### EXERCISE REQUIREMENTS
In the records below, the line with "Ch. 15 §3] -/" opens the range and the line with "have hK : ∀" closes it; print that range exactly and nothing else.

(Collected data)
/-- The weight of a derivative is at most twice the weight: `#{x : e x ≠ e(x ⊕ a)} ≤ 2·#{e = 1}`. [folklore] -/
theorem sw_deriv_card_le (e : (Fin m → Bool) → Bool) (a : Fin m → Bool) :
    #(univ.filter fun x => (e x ^^ e (bxor x a)) = true) ≤ 2 * #(univ.filter fun x => e x = true) := by
  calc #(univ.filter fun x => (e x ^^ e (bxor x a)) = true)
      ≤ #((univ.filter fun x => e x = true) ∪ univ.filter fun x => e (bxor x a) = true) := by
        refine card_le_card fun x hx => ?_
        have h' := (mem_filter.1 hx).2
        rw [mem_union, mem_filter, mem_filter]
        revert h'; cases e x <;> cases e (bxor x a) <;> simp
    _ ≤ #(univ.filter fun x => e x = true) + #(univ.filter fun x => e (bxor x a) = true) := card_union_le _ _
    _ = #(univ.filter fun x => e x = true) + #(univ.filter fun x => e x = true) := by
        congr 1
        refine card_nbij' (fun x => bxor x a) (fun x => bxor x a) (fun x hx => ?_) (fun x hx => ?_)
          (fun x _ => by show bxor (bxor x a) a = x; rw [iw_bxor_assoc, BuzetChailloux.bxor_self, bxor_zeroVec])
          (fun x _ => by show bxor (bxor x a) a = x; rw [iw_bxor_assoc, BuzetChailloux.bxor_self, bxor_zeroVec])
        · exact mem_filter.2 ⟨mem_univ _, (mem_filter.1 hx).2⟩
        · refine mem_filter.2 ⟨mem_univ _, ?_⟩
          rw [iw_bxor_assoc, BuzetChailloux.bxor_self, bxor_zeroVec]; exact (mem_filter.1 hx).2
    _ = 2 * #(univ.filter fun x => e x = true) := by ring

/-- **Double counting of derivative weights**: `Σ_a #{x : e x ≠ e(x ⊕ a)} = 2·#S·(2^m − #S)`, `S = {e = 1}`. [folklore] -/
theorem sw_sum_deriv_card (e : (Fin m → Bool) → Bool) :
    ∑ a, (#(univ.filter fun x => (e x ^^ e (bxor x a)) = true) : ℕ) =
      2 * #(univ.filter fun x => e x = true) * (2 ^ m - #(univ.filter fun x => e x = true)) := by
  set S := univ.filter (fun x => e x = true) with hSdef
  have hM : #(univ : Finset (Fin m → Bool)) = 2 ^ m := by
    rw [card_univ, Fintype.card_fun, Fintype.card_bool, Fintype.card_fin]
  have hSc : #(univ.filter fun x : Fin m → Bool => ¬ e x = true) = 2 ^ m - #S := by
    have h := card_filter_add_card_filter_not (s := (univ : Finset (Fin m → Bool))) (fun x => e x = true)
    rw [hM] at h
    have h' : #S + #(univ.filter fun x : Fin m → Bool => ¬ e x = true) = 2 ^ m := h
    omega
  simp_rw [card_filter]
  rw [sum_comm]
  have inner : ∀ x, ∑ a, (if (e x ^^ e (bxor x a)) = true then 1 else 0 : ℕ) =
      if e x = true then 2 ^ m - #S else #S := by
    intro x
    rw [Fintype.sum_equiv (Equiv.mk (bxor x) (bxor x) (bxor_bxor_cancel_left x) (bxor_bxor_cancel_left x))
      (fun a => if (e x ^^ e (bxor x a)) = true then 1 else 0) (fun y => if (e x ^^ e y) = true then 1 else 0) (fun _ => rfl)]
    rw [sum_boole]
    cases hx : e x
    · simp only [Bool.false_xor, Bool.false_eq_true, if_false, Nat.cast_id]
      rfl
    · simp only [Bool.true_xor, if_true, Bool.not_eq_true', Nat.cast_id]
      have hc' : (univ.filter fun y : Fin m → Bool => ¬ e y = true) = univ.filter fun y => e y = false :=
        filter_congr fun y _ => by cases e y <;> simp
      rw [← hc']; exact hSc
  rw [sum_congr rfl fun x _ => inner x, sum_ite, sum_const, sum_const, smul_eq_mul, smul_eq_mul]
  rw [show (univ.filter fun x : Fin m → Bool => e x = true) = S from rfl, hSc]
  ring

/-- Membership in the periods `V₀ = {a : e(· ⊕ a) = e}` is the vanishing of the derivative weight. [folklore] -/
theorem sw_mem_periods_iff (e : (Fin m → Bool) → Bool) (a : Fin m → Bool) :
    a ∈ (univ.filter fun a : Fin m → Bool => ∀ x, e (bxor x a) = e x) ↔
      #(univ.filter fun x => (e x ^^ e (bxor x a)) = true) = 0 := by
  rw [card_eq_zero, filter_eq_empty_iff]
  constructor
  · intro ha x _; rw [(mem_filter.1 ha).2 x, Bool.xor_self]; exact Bool.false_ne_true
  · intro h0'; refine mem_filter.2 ⟨mem_univ _, fun x => ?_⟩
    have := h0' (mem_univ x); revert this; cases e x <;> cases e (bxor x a) <;> simp

/-- The periods form an xor-closed set containing `0ⁿ`, hence of cardinality `2^j`. [folklore] -/
theorem sw_card_periods (e : (Fin m → Bool) → Bool) :
    ∃ j ≤ m, #(univ.filter fun a : Fin m → Bool => ∀ x, e (bxor x a) = e x) = 2 ^ j := by
  refine sw_card_xorClosed _ (mem_filter.2 ⟨mem_univ _, fun x => by rw [bxor_zeroVec]⟩) fun a ha b hb => ?_
  refine mem_filter.2 ⟨mem_univ _, fun x => ?_⟩
  rw [← iw_bxor_assoc, (mem_filter.1 hb).2, (mem_filter.1 ha).2]

/-- **Master count.** If every derivative weight is `0` or the constant `K`, then `2·#S·(2^m − #S) = K·(2^m − 2^j)` where `2^j ≤ 2^m`
is the number of periods. [folklore] -/
theorem sw_master (e : (Fin m → Bool) → Bool) (K : ℕ)
    (hK : ∀ a, #(univ.filter fun x => (e x ^^ e (bxor x a)) = true) = 0 ∨ #(univ.filter fun x => (e x ^^ e (bxor x a)) = true) = K) :
    ∃ j ≤ m, 2 * #(univ.filter fun x => e x = true) * (2 ^ m - #(univ.filter fun x => e x = true)) = K * (2 ^ m - 2 ^ j) := by
  classical
  obtain ⟨j, hj, hcard⟩ := sw_card_periods e
  refine ⟨j, hj, ?_⟩
  have hM : #(univ : Finset (Fin m → Bool)) = 2 ^ m := by
    rw [card_univ, Fintype.card_fun, Fintype.card_bool, Fintype.card_fin]
  have h2 := card_filter_add_card_filter_not (s := (univ : Finset (Fin m → Bool)))
    (fun a => a ∈ (univ.filter fun a : Fin m → Bool => ∀ x, e (bxor x a) = e x))
  rw [filter_mem_eq_inter, univ_inter, hM, hcard] at h2
  have hF : #(univ.filter fun a : Fin m → Bool => ¬ a ∈ (univ.filter fun a : Fin m → Bool => ∀ x, e (bxor x a) = e x)) =
      2 ^ m - 2 ^ j := Nat.eq_sub_of_add_eq (by rw [add_comm] at h2; exact h2)
  rw [← sw_sum_deriv_card e, ← sum_filter_add_sum_filter_not univ
    (fun a => a ∈ (univ.filter fun a : Fin m → Bool => ∀ x, e (bxor x a) = e x))]
  rw [sum_eq_zero fun a ha => (sw_mem_periods_iff e a).1 (mem_filter.1 ha).2, zero_add]
  rw [sum_congr rfl fun a ha => ((hK a).resolve_left fun h => absurd ((sw_mem_periods_iff e a).2 h) (mem_filter.1 ha).2),
    sum_const, smul_eq_mul, hF, mul_comm]

/-! ### Affine derivatives: weight `0`, `2^{m-1}` or `2^m` -/

/-- An affine Boolean function (degree `≤ 1`) is `≡ 0`, `≡ 1`, or balanced: `#{h = 1} = 0`, `= 2^m`, or `2·#{h = 1} = 2^m`.
[cite: Carlet2020, §2.2] -/
theorem sw_affine_card (h : (Fin m → Bool) → Bool) (hh : IsDegLeFun 1 h) :
    #(univ.filter fun x => h x = true) = 0 ∨ #(univ.filter fun x => h x = true) = 2 ^ m ∨
      2 * #(univ.filter fun x => h x = true) = 2 ^ m := by
  have hM : #(univ : Finset (Fin m → Bool)) = 2 ^ m := by
    rw [card_univ, Fintype.card_fun, Fintype.card_bool, Fintype.card_fin]
  rcases qb_affine_dichotomy hh with hc | hb
  · cases h0 : h zeroVec
    · left
      rw [card_eq_zero, filter_eq_empty_iff]
      intro x _; rw [hc x, h0]; exact Bool.false_ne_true
    · right; left
      rw [filter_true_of_mem fun x _ => by rw [hc x, h0], hM]
  · right; right
    have hs := bb_sum_signOf (fun _ : Fin m → Bool => True) h
    rw [filter_true_of_mem (fun _ _ => trivial), hb, hM] at hs
    have e : (univ.filter fun y : Fin m → Bool => True ∧ h y = true) = univ.filter fun x => h x = true :=
      filter_congr fun x _ => by simp
    rw [e] at hs
    have hs' : (2 : ℝ) * #(univ.filter fun x : Fin m → Bool => h x = true) = ((2 ^ m : ℕ) : ℝ) := by linarith
    exact_mod_cast hs'

/-! ### The second weight of `RM(2,m)` -/

/-- **No quadratic weight in `(2^{m-2}, 3·2^{m-3})`.**  A non-zero Boolean function `q` of degree `≤ 2` on `m` bits with
`8·#{q = 1} < 3·2^m` has `4·#{q = 1} = 2^m` exactly (the minimum weight). [cite: KasamiTokura1970, Thm 1] [cite: MacWilliamsSloane1977, Ch. 15 §3] -/
theorem sw_quadratic_second_weight (q : (Fin m → Bool) → Bool) (hq : IsDegLeFun 2 q) (hne : ∃ x, q x = true)
    (hlt : 8 * #(univ.filter fun x => q x = true) < 3 * 2 ^ m) :
    4 * #(univ.filter fun x => q x = true) = 2 ^ m := by
  classical
  have hSpos : 0 < #(univ.filter fun x => q x = true) := by
    obtain ⟨x, hx⟩ := hne
    exact card_pos.2 ⟨x, mem_filter.2 ⟨mem_univ _, hx⟩⟩
  -- `m ≥ 2`
  obtain ⟨k, rfl⟩ : ∃ k, m = k + 2 := by
    rcases Nat.lt_or_ge m 2 with hm | hm
    · exfalso; interval_cases m <;> simp only [pow_zero, pow_one] at hlt <;> omega
    · exact ⟨m - 2, by omega⟩
  have hN : 2 ^ (k + 2) = 4 * 2 ^ k := by ring
  -- every derivative has weight `0` or `2^{k+1}`
  have hK : ∀ a, #(univ.filter fun x => (q x ^^ q (bxor x a)) = true) = 0 ∨
      #(univ.filter fun x => (q x ^^ q (bxor x a)) = true) = 2 ^ (k + 1) := by
    intro a
    have hdeg : IsDegLeFun 1 (fun x => q x ^^ q (bxor x a)) := stub_derivDegree (k + 2) 1 q a hq
    have hle := sw_deriv_card_le q a
    have h2k : 2 ^ (k + 1) = 2 * 2 ^ k := by ring
    rcases sw_affine_card _ hdeg with h0 | hfull | hhalf
    · exact Or.inl h0
    · exfalso
      rw [hfull] at hle
      omega
    · right
      omega
  obtain ⟨j, hj, hmaster⟩ := sw_master q (2 ^ (k + 1)) hK
  -- `t := 2^m − 2#S` satisfies `t² = 2^{m+j}`
  obtain ⟨t, ht⟩ : ∃ t, t + 2 * #(univ.filter fun x => q x = true) = 2 ^ (k + 2) :=
    ⟨2 ^ (k + 2) - 2 * #(univ.filter fun x => q x = true), by omega⟩
  have hjle : 2 ^ j ≤ 2 ^ (k + 2) := Nat.pow_le_pow_right (by norm_num) hj
  have htsq : t * t = 2 ^ (k + 2 + j) := by
    have hs : #(univ.filter fun x => q x = true) ≤ 2 ^ (k + 2) := by omega
    zify [hjle, hs] at hmaster ht ⊢
    have ht' : (t : ℤ) = 2 ^ (k + 2) - 2 * (#(univ.filter fun x => q x = true) : ℤ) := by linarith
    rw [ht', pow_add]
    linear_combination (-2 : ℤ) * hmaster
  obtain ⟨i, -, hi⟩ := (Nat.dvd_prime_pow Nat.prime_two).1 (Dvd.intro _ htsq : t ∣ 2 ^ (k + 2 + j))
  -- `2^k < t ≤ 2^{k+2}`, so `t ∈ {2^{k+1}, 2^{k+2}}`
  have htgt : 2 ^ k < t := by omega
  have htle : t ≤ 2 ^ (k + 2) := by omega
  rw [hi] at htgt htle
  have hik : k < i := (Nat.pow_lt_pow_iff_right (by norm_num : 1 < 2)).1 htgt
  have hik' : i ≤ k + 2 := (Nat.pow_le_pow_iff_right (by norm_num : 1 < 2)).1 htle
  have h2k : 2 ^ (k + 1) = 2 * 2 ^ k := by ring
  rcases (show i = k + 1 ∨ i = k + 2 by omega) with rfl | rfl
  · omega
  · exfalso
    omega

### EXERCISE OUTPUT
`8·#{q = 1} < 3·2^m` has `4·#{q = 1} = 2^m` exactly (the minimum weight). [cite: KasamiTokura1970, Thm 1] [cite: MacWilliamsSloane1977, Ch. 15 §3] -/
theorem sw_quadratic_second_weight (q : (Fin m → Bool) → Bool) (hq : IsDegLeFun 2 q) (hne : ∃ x, q x = true)
    (hlt : 8 * #(univ.filter fun x => q x = true) < 3 * 2 ^ m) :
    4 * #(univ.filter fun x => q x = true) = 2 ^ m := by
  classical
  have hSpos : 0 < #(univ.filter fun x => q x = true) := by
    obtain ⟨x, hx⟩ := hne
    exact card_pos.2 ⟨x, mem_filter.2 ⟨mem_univ _, hx⟩⟩
  -- `m ≥ 2`
  obtain ⟨k, rfl⟩ : ∃ k, m = k + 2 := by
    rcases Nat.lt_or_ge m 2 with hm | hm
    · exfalso; interval_cases m <;> simp only [pow_zero, pow_one] at hlt <;> omega
    · exact ⟨m - 2, by omega⟩
  have hN : 2 ^ (k + 2) = 4 * 2 ^ k := by ring
  -- every derivative has weight `0` or `2^{k+1}`
  have hK : ∀ a, #(univ.filter fun x => (q x ^^ q (bxor x a)) = true) = 0 ∨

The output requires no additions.